◆ Work order:
Nothing but the lines below between the line holding "have hχ' := hχ" and the line holding "rw [← Finset.prod_inv_distrib]", inclusive, should appear in the answer, each set down exactly.

◆ Dataset content:
──────
import Literature.NumberTheory.Automorphic.ZariskiGLProducts
import HarnessLib

/-!
# Images and preimages under algebraic homomorphisms of subgroups of `GL n k` (Springer 2.2.5)
(trunk T-AUTOMORPHIC, G25 AutomorphicL)

Companion to `ZariskiGL.lean`, `ZariskiAffineSpace.lean` and `ZariskiGLProducts.lean` (namespace
`Literature.Automorphic`; concrete `k`-points vocabulary: `IsAlgebraicSubgroup ↔ IsClosed` for the local
Zariski topology `zariskiTopologyGL`, `IsZConnected`, algebraic homomorphisms
`MonoidHom.IsAlgebraicGL f` for `f : G → GL m k`, i.e. with polynomial coordinates). Proved:

* `MonoidHom.IsAlgebraicGL.continuous` — algebraic homomorphisms are continuous;
* `MonoidHom.IsAlgebraicGL.isAlgebraicSubgroup_comap_map` — preimages of algebraic subgroups
  are algebraic (2.2.5 (i) for the kernel as the case `K = 1`, `isAlgebraicSubgroup_ker_map`);
* **`MonoidHom.IsAlgebraicGL.isAlgebraicSubgroup_range`** — **Springer 2.2.5 (ii)**: *`φ G'` is
  a closed subgroup of `G'`* — the image of an algebraic subgroup under an algebraic homomorphism
  is algebraic (over an algebraically closed field). Proof as printed: by Chevalley's theorem
  (`exists_isOpen_inter_closure_image_subset` of `ZariskiAffineSpace.lean`, read through the
  closed embedding `glCoordFun`, Springer 1.9.5) `φ G` contains a non-empty open subset of its
  closure, so it is closed by 2.2.4 (ii) (`isClosed_of_isOpen_inter_closure`);
  `isAlgebraicSubgroup_map_of_le` for the image of an algebraic `H ≤ G`;
* **`MonoidHom.IsAlgebraicGL.isZConnected_range`** — Springer 2.2.5 (ii)–(iv): the image of a
  Zariski-connected group is Zariski-connected (closedness from (ii) and the closure form
  `IsZConnected.zariskiClosure_range` of `ZariskiGL.lean`); `isZConnected_map_of_le`;
* `diagonalHom χ`, `isAlgebraicGL_diagonalHom` — the homomorphism `g ↦ diag (χ₁ g, …, χ_N g)` built from finitely
  many algebraic characters is algebraic (used for the map `B → B / B_u` of a flag stabiliser).

## References

* T. A. Springer, *Linear Algebraic Groups*, 2nd ed., Progress in Mathematics 9, Birkhäuser
  (1998), 1.9.5, 2.2.4 (ii), 2.2.5.
-/

open scoped MatrixGroups

namespace Literature.NumberTheory.Automorphic

open scoped Matrix

variable {k : Type*} [Field k] {n : Type*} [Fintype n] [DecidableEq n]
  {m : Type*} [Fintype m] [DecidableEq m]

attribute [local instance] zariskiTopologyGL zariskiTopologyPi

/-! ### Restriction, continuity, preimages -/

section Basic

variable {G : Subgroup (GL n k)} {f : ↥G →* GL m k}

/-- The restriction of an algebraic homomorphism to a subgroup is algebraic (same coordinate
polynomials). [folklore] -/
theorem MonoidHom.IsAlgebraicGL.comp_inclusion (hf : MonoidHom.IsAlgebraicGL f)
    {H : Subgroup (GL n k)} (hHG : H ≤ G) :
    MonoidHom.IsAlgebraicGL (f.comp (Subgroup.inclusion hHG)) := by
  obtain ⟨P, hP⟩ := hf
  exact ⟨P, fun h c => hP (Subgroup.inclusion hHG h) c⟩

/-- In coordinates an algebraic homomorphism is the restriction of a polynomial self-map of
affine space: `glCoordFun (f g) = (c ↦ P c (glCoordFun g))`. [folklore] -/
theorem MonoidHom.IsAlgebraicGL.exists_glCoordFun_comp (hf : MonoidHom.IsAlgebraicGL f) :
    ∃ P : GLCoord m → MvPolynomial (GLCoord n) k,
      ∀ g : ↥G, glCoordFun (f g) = fun c => MvPolynomial.eval (glCoordFun (g : GL n k)) (P c) := by
  obtain ⟨P, hP⟩ := hf
  exact ⟨P, fun g => funext fun c => hP g c⟩

/-- **Algebraic homomorphisms are continuous** for the Zariski topologies (polynomial maps of
affine space are continuous, and `GL n k` carries the induced topology, Springer 2.1.4).
[folklore] -/
theorem MonoidHom.IsAlgebraicGL.continuous (hf : MonoidHom.IsAlgebraicGL f) : Continuous f := by
  obtain ⟨P, hP⟩ := hf.exists_glCoordFun_comp
  rw [isInducing_glCoordFun.continuous_iff]
  have e : (glCoordFun ∘ f : ↥G → GLCoord m → k) =
      (fun x c => MvPolynomial.eval x (P c)) ∘ glCoordFun ∘ (Subtype.val : ↥G → GL n k) := by
    funext g
    exact hP g
  rw [e]
  exact (continuous_of_polynomialMap P (fun _ _ => rfl)).comp
    (continuous_glCoordFun.comp continuous_subtype_val)

/-- **Preimages of algebraic subgroups under algebraic homomorphisms are algebraic** (Springer
2.2.5 (i) for kernels): for `G` algebraic, `f : G → GL m k` algebraic and `K ≤ GL m k`
algebraic, `f⁻¹ K ≤ GL n k` is algebraic (substitute the coordinate polynomials of `f` into
the equations of `K`). [cite: SpringerLAG1998, 2.2.5 (i)] -/
theorem MonoidHom.IsAlgebraicGL.isAlgebraicSubgroup_comap_map (hf : MonoidHom.IsAlgebraicGL f)
    (hG : IsAlgebraicSubgroup G) {K : Subgroup (GL m k)} (hK : IsAlgebraicSubgroup K) :
    IsAlgebraicSubgroup ((K.comap f).map G.subtype) := by
  obtain ⟨P, hP⟩ := hf
  obtain ⟨S', hS'⟩ := hK
  obtain ⟨S, hS⟩ := hG
  have hmemL : ∀ g : GL n k, g ∈ (K.comap f).map G.subtype ↔ ∃ hg : g ∈ G, f ⟨g, hg⟩ ∈ K := by
    intro g
    constructor
    · rintro ⟨g', hg', rfl⟩
      exact ⟨g'.2, hg'⟩
    · rintro ⟨hg, hgK⟩
      exact ⟨⟨g, hg⟩, hgK, rfl⟩
  refine ⟨S ∪ MvPolynomial.bind₁ P '' S', Set.ext fun g => ?_⟩
  rw [zeroLocusGL_union, SetLike.mem_coe, hmemL, Set.mem_inter_iff, ← hS, SetLike.mem_coe]
  have hcoord : ∀ hg : g ∈ G,
      (fun c => MvPolynomial.eval (glCoordFun g) (P c)) = glCoordFun (f ⟨g, hg⟩) :=
    fun hg => funext fun c => (hP ⟨g, hg⟩ c).symm
  constructor
  · rintro ⟨hg, hgK⟩
    refine ⟨hg, ?_⟩
    rw [← SetLike.mem_coe, hS'] at hgK
    simp only [zeroLocusGL, Set.mem_setOf_eq, Set.forall_mem_image, eval_bind₁] at hgK ⊢
    intro p hp
    rw [hcoord hg]
    exact hgK p hp
  · rintro ⟨hg, hgZ⟩
    refine ⟨hg, ?_⟩
    rw [← SetLike.mem_coe, hS']
    simp only [zeroLocusGL, Set.mem_setOf_eq, Set.forall_mem_image, eval_bind₁] at hgZ ⊢
    intro p hp
    rw [← hcoord hg]
    exact hgZ hp

/-- In particular **kernels of algebraic homomorphisms are algebraic** (Springer 2.2.5 (i)).
[cite: SpringerLAG1998, 2.2.5 (i)] -/
theorem MonoidHom.IsAlgebraicGL.isAlgebraicSubgroup_ker_map (hf : MonoidHom.IsAlgebraicGL f)
    (hG : IsAlgebraicSubgroup G) : IsAlgebraicSubgroup (f.ker.map G.subtype) := by
  have h := hf.isAlgebraicSubgroup_comap_map hG isAlgebraicSubgroup_bot
  rwa [MonoidHom.comap_bot] at h

end Basic

/-! ### Springer 2.2.5 (ii): images are closed -/

section Images

variable [IsAlgClosed k] {G : Subgroup (GL n k)} {f : ↥G →* GL m k}

/-- **Chevalley's theorem for an algebraic homomorphism**: the image `f G` of an algebraic
`G ≤ GL n k` under an algebraic `f : G → GL m k` contains a non-empty open subset of its
closure (Springer 1.9.5 applied to the morphism `f`, read in the coordinates `x i j, det⁻¹` of
source and target). [cite: SpringerLAG1998, 1.9.5 with 2.2.5 (ii)] -/
theorem MonoidHom.IsAlgebraicGL.exists_isOpen_inter_closure_range
    (hf : MonoidHom.IsAlgebraicGL f) (hG : IsAlgebraicSubgroup G) :
    ∃ W : Set (GL m k), IsOpen W ∧ (W ∩ closure (f.range : Set (GL m k))).Nonempty ∧
      W ∩ closure (f.range : Set (GL m k)) ⊆ f.range := by
  obtain ⟨P, hP⟩ := hf.exists_glCoordFun_comp
  have hcembn := isClosedEmbedding_glCoordFun (n := n) (k := k)
  have hcembm := isClosedEmbedding_glCoordFun (n := m) (k := k)
  -- `V = G` in coordinates, `φ` the polynomial map, `φ V = f G` in coordinates
  set V : Set (GLCoord n → k) := glCoordFun '' (G : Set (GL n k)) with hV
  have hVcl : IsClosed V := hcembn.isClosedMap _ hG.isClosed
  have hVne : V.Nonempty := ⟨glCoordFun 1, 1, G.one_mem, rfl⟩
  set φ : (GLCoord n → k) → (GLCoord m → k) := fun x c => MvPolynomial.eval x (P c) with hφ
  have himg : φ '' V = glCoordFun '' (f.range : Set (GL m k)) := by
    apply Set.Subset.antisymm
    · rintro _ ⟨_, ⟨g, hg, rfl⟩, rfl⟩
      exact ⟨f ⟨g, hg⟩, ⟨⟨g, hg⟩, rfl⟩, hP ⟨g, hg⟩⟩
    · rintro _ ⟨_, ⟨g, rfl⟩, rfl⟩
      exact ⟨glCoordFun (g : GL n k), ⟨g, g.2, rfl⟩, (hP g).symm⟩
  obtain ⟨W', hW', hW'ne, hW'sub⟩ :=
    exists_isOpen_inter_closure_image_subset hVcl.isLocallyClosed hVne P (φ := φ)
      (fun _ _ => rfl)
  rw [himg, hcembm.closure_image_eq] at hW'ne hW'sub
  refine ⟨glCoordFun ⁻¹' W', hW'.preimage continuous_glCoordFun, ?_, ?_⟩
  · obtain ⟨_, hwW, ⟨r, hr, rfl⟩⟩ := hW'ne
    exact ⟨r, hwW, hr⟩
  · rintro r ⟨hrW, hrcl⟩
    obtain ⟨r', hr', hrr'⟩ := hW'sub ⟨hrW, ⟨r, hrcl, rfl⟩⟩
    rw [← glCoordFun_injective hrr']
    exact hr'

/-- **Springer 2.2.5 (ii): the image of an algebraic group under an algebraic homomorphism is an
algebraic (closed) subgroup** (*"`φ G'` is a closed subgroup"*): for `G ≤ GL n k` algebraic over
an algebraically closed field and `f : G → GL m k` algebraic, `f G ≤ GL m k` is algebraic. By
Chevalley (`exists_isOpen_inter_closure_range`) and 2.2.4 (ii) (`isClosed_of_isOpen_inter_closure`).
[cite: SpringerLAG1998, 2.2.5 (ii)] -/
theorem MonoidHom.IsAlgebraicGL.isAlgebraicSubgroup_range (hf : MonoidHom.IsAlgebraicGL f)
    (hG : IsAlgebraicSubgroup G) : IsAlgebraicSubgroup f.range := by
  obtain ⟨W, hW, hne, hsub⟩ := hf.exists_isOpen_inter_closure_range hG
  exact isAlgebraicSubgroup_iff_isClosed.2 (isClosed_of_isOpen_inter_closure f.range hW hne hsub)

/-- **Springer 2.2.5 (ii) for subgroups**: the image `f H` of an algebraic subgroup `H ≤ G` under
an algebraic homomorphism `f : G → GL m k` is algebraic. [cite: SpringerLAG1998, 2.2.5 (ii)] -/
theorem MonoidHom.IsAlgebraicGL.isAlgebraicSubgroup_map_of_le (hf : MonoidHom.IsAlgebraicGL f)
    {H : Subgroup (GL n k)} (hH : IsAlgebraicSubgroup H) (hHG : H ≤ G) :
    IsAlgebraicSubgroup ((H.subgroupOf G).map f) := by
  have h := (hf.comp_inclusion hHG).isAlgebraicSubgroup_range hH
  have e : (f.comp (Subgroup.inclusion hHG)).range = (H.subgroupOf G).map f := by
    ext y
    constructor
    · rintro ⟨h, rfl⟩
      exact ⟨Subgroup.inclusion hHG h, by simp [Subgroup.mem_subgroupOf], rfl⟩
    · rintro ⟨g, hg, rfl⟩
      exact ⟨⟨(g : GL n k), hg⟩, rfl⟩
  rwa [e] at h

/-- **Springer 2.2.5 (ii)–(iv): the image of a Zariski-connected group under an algebraic
homomorphism is Zariski-connected** (*"`φ(G°) = (φ G)°`"*; with (ii) the image is closed, and a
closed finite-index subgroup of it pulls back to one of `G`). Over an algebraically closed field.
[cite: SpringerLAG1998, 2.2.5 (ii), (iv)] -/
theorem MonoidHom.IsAlgebraicGL.isZConnected_range (hf : MonoidHom.IsAlgebraicGL f)
    (hG : IsZConnected G) : IsZConnected f.range := by
  have hcl := IsZConnected.zariskiClosure_range hf hG le_rfl
  have e : (f.comp (Subgroup.inclusion (le_refl G))).range = f.range := by
    ext y
    constructor
    · rintro ⟨g, rfl⟩
      exact ⟨Subgroup.inclusion le_rfl g, rfl⟩
    · rintro ⟨g, rfl⟩
      refine ⟨g, ?_⟩
      change f (Subgroup.inclusion le_rfl g) = f g
      congr 1
  rw [e, (hf.isAlgebraicSubgroup_range hG.1).zariskiClosure_eq] at hcl
  exact hcl

/-- The image `f H` of a Zariski-connected subgroup `H ≤ G` under an algebraic homomorphism
`f : G → GL m k` is Zariski-connected. [cite: SpringerLAG1998, 2.2.5 (ii), (iv)] -/
theorem MonoidHom.IsAlgebraicGL.isZConnected_map_of_le (hf : MonoidHom.IsAlgebraicGL f)
    {H : Subgroup (GL n k)} (hH : IsZConnected H) (hHG : H ≤ G) :
    IsZConnected ((H.subgroupOf G).map f) := by
  have h := (hf.comp_inclusion hHG).isZConnected_range hH
  have e : (f.comp (Subgroup.inclusion hHG)).range = (H.subgroupOf G).map f := by
    ext y
    constructor
    · rintro ⟨h, rfl⟩
      exact ⟨Subgroup.inclusion hHG h, by simp [Subgroup.mem_subgroupOf], rfl⟩
    · rintro ⟨g, hg, rfl⟩
      exact ⟨⟨(g : GL n k), hg⟩, rfl⟩
  rwa [e] at h

end Images

/-! ### Diagonal homomorphisms built from algebraic characters -/

section Diagonal

variable {G : Subgroup (GL n k)} {N : Type*} [Fintype N] [DecidableEq N]

/-- The homomorphism `g ↦ diag (χ₁ g, …, χ_N g) : G → GL N k` defined by a family of characters
of `G`. [folklore] -/
def diagonalHom (χ : N → (↥G →* kˣ)) : ↥G →* GL N k :=
  (diagonalGL N k).comp (MonoidHom.pi χ)

/-- `diagonalHom χ g = diag (χ i g)`. [folklore] -/
@[simp] lemma diagonalHom_apply (χ : N → (↥G →* kˣ)) (g : ↥G) :
    diagonalHom χ g = diagonalGL N k fun i => χ i g := rfl

/-- `diagonalHom χ` takes values in the diagonal torus `𝔻_N`. [folklore] -/
lemma diagonalHom_mem_diagonalSubgroup (χ : N → (↥G →* kˣ)) (g : ↥G) :
    diagonalHom χ g ∈ diagonalSubgroup N k := ⟨_, rfl⟩

/-- `diagonalHom χ g = 1` iff all `χ i g = 1`. [folklore] -/
lemma diagonalHom_eq_one_iff (χ : N → (↥G →* kˣ)) (g : ↥G) :
    diagonalHom χ g = 1 ↔ ∀ i, χ i g = 1 := by
  rw [diagonalHom_apply]
  constructor
  · intro h i
    have hi := congrArg (fun M : GL N k => (M : Matrix N N k) i i) h
    simp only [coe_diagonalGL, Matrix.diagonal_apply_eq, Units.val_one, Matrix.one_apply_eq] at hi
    exact Units.ext hi
  · intro h
    apply Units.ext
    simp [h]

/-- **A diagonal homomorphism built from algebraic characters is algebraic**: its entries are the
polynomials of the `χ i` (or `0`), and `det⁻¹ = ∏ (χ i)⁻¹` is the product of the polynomials of
the algebraic characters `(χ i)⁻¹`. [folklore] -/
theorem isAlgebraicGL_diagonalHom {χ : N → (↥G →* kˣ)} (hχ : ∀ i, IsAlgebraicChar (χ i)) :
    MonoidHom.IsAlgebraicGL (diagonalHom χ) := by
  classical
  have hχ' := hχ
  choose p hp using hχ'
  choose q hq using fun i => (hχ i).inv
  refine ⟨Sum.elim (fun ij => if ij.1 = ij.2 then p ij.1 else 0) (fun _ => ∏ i, q i), ?_⟩
  intro g c
  rcases c with ⟨i, j⟩ | u
  · simp only [Sum.elim_inl, glCoordFun_inl, diagonalHom_apply, coe_diagonalGL,
      Matrix.diagonal_apply]
    split_ifs with h
    · subst h
      exact hp i g
    · rw [map_zero]
  · simp only [Sum.elim_inr, glCoordFun_inr, diagonalHom_apply, coe_diagonalGL,
      Matrix.det_diagonal, map_prod]
    rw [← Finset.prod_inv_distrib]
    refine Finset.prod_congr rfl fun i _ => ?_
    rw [← hq i g, MonoidHom.inv_apply, Units.val_inv_eq_inv_val]

end Diagonal

end Literature.NumberTheory.Automorphic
──────
◆ Output of the task:
  have hχ' := hχ
  choose p hp using hχ'
  choose q hq using fun i => (hχ i).inv
  refine ⟨Sum.elim (fun ij => if ij.1 = ij.2 then p ij.1 else 0) (fun _ => ∏ i, q i), ?_⟩
  intro g c
  rcases c with ⟨i, j⟩ | u
  · simp only [Sum.elim_inl, glCoordFun_inl, diagonalHom_apply, coe_diagonalGL,
      Matrix.diagonal_apply]
    split_ifs with h
    · subst h
      exact hp i g
    · rw [map_zero]
  · simp only [Sum.elim_inr, glCoordFun_inr, diagonalHom_apply, coe_diagonalGL,
      Matrix.det_diagonal, map_prod]
    rw [← Finset.prod_inv_distrib]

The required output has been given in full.